Why RoPE Works So Well

RoPE has several compelling properties that explain its widespread adoption:

  • Relative position encoding: Attention scores naturally depend on relative distance, matching linguistic intuition
  • Decay with distance: The dot product between rotated vectors naturally decays with increasing relative distance, providing an inductive bias toward local attention
  • Extensibility: With techniques like NTK-aware scaling and YaRN, RoPE can be extended to longer sequences than those seen during training
  • Efficiency: Rotation can be implemented efficiently without additional parameters

ALiBi: Attention with Linear Biases

ALiBi (Attention with Linear Biases), proposed by Press et al., takes yet another approach. Instead of modifying the embeddings or the Q/K vectors, ALiBi adds a linear bias directly to the attention scores. The bias is proportional to the distance between query and key positions, and each attention head uses a different slope.

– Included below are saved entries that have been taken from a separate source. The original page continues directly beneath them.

import Summits.ValiantsHypothesis.ValiantsHypothesis.Theorems.NewtonUnitEquationsTwoProductsRankOneSchemaLawSliceExc
import HarnessLib

/-!
# Route NewtonUnitEquations — crux `TwoProducts` (stmt-ValiantsHypothesis-5906), line `relation_ladder`, rung R9 (the RANK-ONE
# SCHEMA law: ONE datum `(ρ⁺, ρ⁻)` of ANY shape) by the TRANSPORTATION LIFT — part 5/8 — the planar instance `RelDataG`: the product-plan cell push-forward over the `D`-dilated plane, injectivity from rank one, lifted visible points (T7)

THE RANK-ONE SCHEMA LAW (R9): if ALL additive coincidences of the letter family of `(u, v)` are multiples of ONE datum `(ρ⁺, ρ⁻)` —
ANY datum `ρ⁺, ρ⁻ : Expo →₀ ℕ`, no side condition — then GLOBALLY `#visible ≤ 2^{c m}(#T + 2)^c` (`c = 1416`).  This is the rank-one SCHEMA
quantified over the datum asked for by the Negative lane (val-neg-1 g4, evidence #48 on stmt-5906, item (a)); it SUBSUMES the rungs R3♯
(`permTypeLaw_proof`), R6, R6b, R6c, R7a, R7b, R7c, R8 (each of their hypotheses exhibits a datum).  Engine = the TRANSPORTATION LIFT of
val-idea-8 g3's memo `Cruxes/TwoProducts/Lines/relation_ladder_R7_engine.md` §1 / `…R8_engine.md` §5 made uniform: for the disjoint balanced
relation `Σ_{i ∈ P} p_i • α_i = Σ_{j ∈ N} q_j • β_j` the atoms are `Z_{ij}`, `(i, j) ∈ P × N` (upstairs index type `σ ⊕ σ × σ`: free letters on
the left, atoms on the right), `Y_{α_i} ↦ ∏_j Z_{ij}^{q_j}`, `Y_{β_j} ↦ ∏_i Z_{ij}^{p_i}`; the planar push-forward is the PRODUCT PLAN
`E'(Z_{ij})_c = (α_i)_c (β_j)_c T'_{1-c}` over the `D = T'_0 T'_1`-dilated plane (`T_c = Σ_i p_i (α_i)_c`, `T' = max(T, 1)`), the upstairs
weights are the PRODUCT PLAN `θ_{ij} = r_i r_j / R` of the letter weights (pointwise positive, NOT a pull-back; balanced because
`Σ p_i r_i = Σ q_j r_j`); the fibre over an atom monomial is parametrised by `κ = #α_{a₀}` with a CONSISTENCY guard over all `|P|·|N|` atom
equations; SLICING by the atom exponents (≤ `2^{3m}` slices through the simplex `R8.card_W_le`); the coefficient theorem
`Pfac · C(R + B_κ − 1, B_κ) · κ_κ` and the shift rank `2m(ΣA + 1)² + 1` are shape-independent (the free letters enter only through the binomial);
`ShiftRank.pencilCount` BY NAME.  Reductions: common part of the datum (`DatumExcess.rankOne_reduce`), large / absent coefficients
(`R7a.permType_of_rankOne_largeCoeff/absent`), wide sides (`permType_of_rankOne_wideSide`), and a non-permutation coincidence balances the
datum and makes both sides non-empty (`sides_of_shift`, over val-neg-1 g4's `OneSidedMembership.weight_*` / `DatumExcess.*`).

AUTHORSHIP / LANE NOTE (val-lit-p3 g16, prover seat, KEEP lineage, helper mode `--supports stmt-ValiantsHypothesis-5906 --as helper`;
CLAIM #1 on the val-lit bus 14:45Z 2026-08-28, ★ 15:03Z; no val-idea-8 seat alive at the time — the typed target is staged for the line
owner as `HOME/lmr/staged/p3g16-R9/sketch_R9.lean`, and the closing theorem is stated by its LITERAL BODY so that a later skeleton can wire
`stub := R9.rankOneSchemaLaw_proof` by name).  Mathematics and Lean text of this module: this seat, generalising its predecessor's R8 port
(`…RankOneOneSidedLaw*`, val-lit-p3 g15) decl by decl.  Reused BY NAME: `R6b.HSD` (+ closure lemmas), `R7b.dilE`/`piT_dilE`/`piE_dilE`,
`R7a.choose_bridge`, `R7a.permType_of_rankOne_largeCoeff/absent`, `toolBound_mono`, `tab`, `sgn`, `R6b.sum_sgn`, `rW`/`R6b.rW_pos`, `lwt_piT`,
`PlanarCell.eq_of_nsmul_eq`/`wt_sum`, `FormalLogLinearisation.wt_nsmul`, `R8.W`/`R8.card_W_le`, `ShiftRank.pencilCount`,
`BinExpSum.pencilCount_arith`, val-neg-1 g4's `DatumExcess.*`, `RankOneCoverage.eq_of_tsub_eq_zero`, `OneSidedMembership.*`.
Namespace `…PermutationType.R9`.  Nothing here closes the line's residual (`ResidualLawV20`), the crux `TwoProducts` (5906) or `VP ≠ VNP`;
no summit statement is proved.

Honest scope: coincidence modules of RANK ≥ 2 (val-neg-1 g4's p635223 `RankTwoEscapes`) are NOT covered; after R9 the residual of the line is
«no lattice-small permutation-type contraction (R5), no cheap class cover (R1_r), coincidence rank ≥ 2».  Nothing here moves VP ≠ VNP;
`TwoProducts` (5906) / `PlanarCellBound` stay OPEN. [folklore]

Cut table (scratch `HOME/lmr/staged/p3g16-R9/R9-Scratch.lean`, 2 249 lines, rc 0 / 0 warnings / 0 sorries, axioms standard): part 1 `…Lift` =
T2 (`GIdx`, `P`/`N`/`rel`/`rest`, `frM` and its coordinates, `Idle`, the table sums `sum_frM_inl/inr`); part 2 `…Fibres` = T3 (`xhat`, `Lrel`,
`Lof`, `Adm`, `sA`, `KR`, `eq_Lof_of_piT`, `piT_Lof`, degrees, `Bk`, `Pfac`, `kap`, `multinomial_Lof_eq`, `coeff_phiT_frM`); part 3 `…Slice` =
T4 slice functions, THE COEFFICIENT THEOREM `coeff_free_logTrunc`, T5 finite shift rank `Fsl_shift`; part 4 `…SliceExc` = the exceptional point,
`mem_support_free_logTrunc_iff`, `Fsl_zero_zero`, `xOf`, `Fsl_congr`; part 5 `…Planar` = T7 `RelDataG`, `D`, `cell`, `enumP`, `piE_enumP_frM`,
`phi_GT`, `injOn_of_rankOne`, `lifted_of_visible`; part 6 `…Weights` = product-plan weights `θW`, `lwt_θW_frM`, `lwt_splitG`, T8
`sliceMin_of_visible`; part 7 `…Count` = `sliceCount`, `RelDataG.count`, `permType_of_rankOne_wideSide`, `sides_of_shift`, `sum_enum_smul_eq`,
`mapDomain_enum_table`; part 8 `…Law` = arithmetic (`c = 1416`), `rankOneSchemaLaw_proof`.
-/

noncomputable section

-- Sub = Summit single-conjunct layout: the duplicated namespace component is mandated by the tree.
set_option linter.dupNamespace false
set_option linter.unusedSimpArgs false
set_option linter.unusedSectionVars false
set_option linter.unusedVariables false

namespace Summit.ValiantsHypothesis.ValiantsHypothesis.Theorems.NewtonUnitEquations.TwoProducts.PermutationType
namespace R9
open scoped BigOperators
open MvPolynomial

variable {σ : Type*} [Fintype σ] [DecidableEq σ]

variable (Itr : GIdx σ)
/-! ## Part T7: the planar instance — general relation data `Σ_k pI k • enum k = Σ_k qI k • enum k`, the transportation lift of
the chain, the PRODUCT-PLAN letter push-forward `enumP` over the `D`-dilated plane, injectivity on the lifted support from rank-one
coincidences, lifted visible points, product-plan weights -/

section GenPlanar
open Summit.ValiantsHypothesis.ValiantsHypothesis.Theorems.NewtonUnitEquations.TwoProducts.FormalLogLinearisation
open Summit.ValiantsHypothesis.ValiantsHypothesis.Theorems.NewtonUnitEquations.TwoProducts.PlanarCell

variable {m : ℕ}
variable (u v : Fin m → MvPolynomial (Fin 2) ℂ)

/-- **Planar general relation data**: coefficient vectors `pI`, `qI` on the tail letters with disjoint supports, a distinguished
letter on each side, and the relation `Σ_k pI k • enum k = Σ_k qI k • enum k`. [folklore] -/
structure RelDataG where
  /-- the `P`-side coefficients on the tail letters -/
  pI : Fin (sE u v) → ℕ
  /-- the `N`-side coefficients on the tail letters -/
  qI : Fin (sE u v) → ℕ
  /-- a distinguished `P` letter -/
  a₀ : Fin (sE u v)
  /-- a distinguished `N` letter -/
  b₀ : Fin (sE u v)
  hpa : pI a₀ ≠ 0
  hqb : qI b₀ ≠ 0
  hdisj : ∀ k, pI k = 0 ∨ qI k = 0
  hrel : ∑ k, pI k • enum u v k = ∑ k, qI k • enum u v k

variable {u v}
variable (Dtr : RelDataG u v)

/-- The index data of the relation. [folklore] -/
def RelDataG.idx : GIdx (Fin (sE u v)) := ⟨Dtr.pI, Dtr.qI, Dtr.a₀, Dtr.b₀, Dtr.hpa, Dtr.hqb, Dtr.hdisj⟩

/-- Field projections of the index data. [folklore] -/
theorem RelDataG.idx_pf : Dtr.idx.pf = Dtr.pI := rfl
/-- Field projections of the index data. [folklore] -/
theorem RelDataG.idx_qf : Dtr.idx.qf = Dtr.qI := rfl
/-- Field projections of the index data. [folklore] -/
theorem RelDataG.idx_a₀ : Dtr.idx.a₀ = Dtr.a₀ := rfl
/-- Field projections of the index data. [folklore] -/
theorem RelDataG.idx_b₀ : Dtr.idx.b₀ = Dtr.b₀ := rfl

/-- The common planar mass of the two sides in coordinate `c`: `T_c = Σ_k pI k · (enum k)_c`. [folklore] -/
def RelDataG.Tsum (c : Fin 2) : ℕ := ∑ k, Dtr.pI k * enum u v k c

attention_score = q_i * k_j - m * |i - j|

The penalty m * |i - j| increases linearly with distance, naturally encouraging the model to attend more to nearby tokens. Different heads get different slopes, so some heads can attend locally while others maintain broader attention patterns.

ALiBi's key advantage is its ability to extrapolate to longer sequences. Models trained with ALiBi on sequences of length 1024 can often perform well on sequences of length 2048 or beyond without any fine-tuning, because the linear bias naturally extends to any distance.

Key Takeaway

Modern positional encoding methods like RoPE and ALiBi have largely replaced the original sinusoidal approach. RoPE encodes relative position through rotation, while ALiBi uses distance-based attention biases. Both enable better length generalization than fixed positional embeddings.

The Future of Position in Transformers

Positional encoding remains an active area of research. As context windows expand from thousands to millions of tokens, the ability to handle position information at scale becomes increasingly critical. Techniques like YaRN extend RoPE to handle much longer contexts, while ring attention and context parallelism address the engineering challenges of processing very long sequences across multiple GPUs.

Some researchers are exploring whether position information can be made more dynamic, varying based on the content rather than just the position index. Others are investigating whether the distinction between absolute and relative position encoding can be unified into a single, more flexible framework.

What is clear is that positional encoding, despite being one of the simpler components of the transformer, has an outsized impact on model capabilities, especially on the ability to handle long documents, maintain coherence over extended generation, and generalize to sequence lengths beyond training.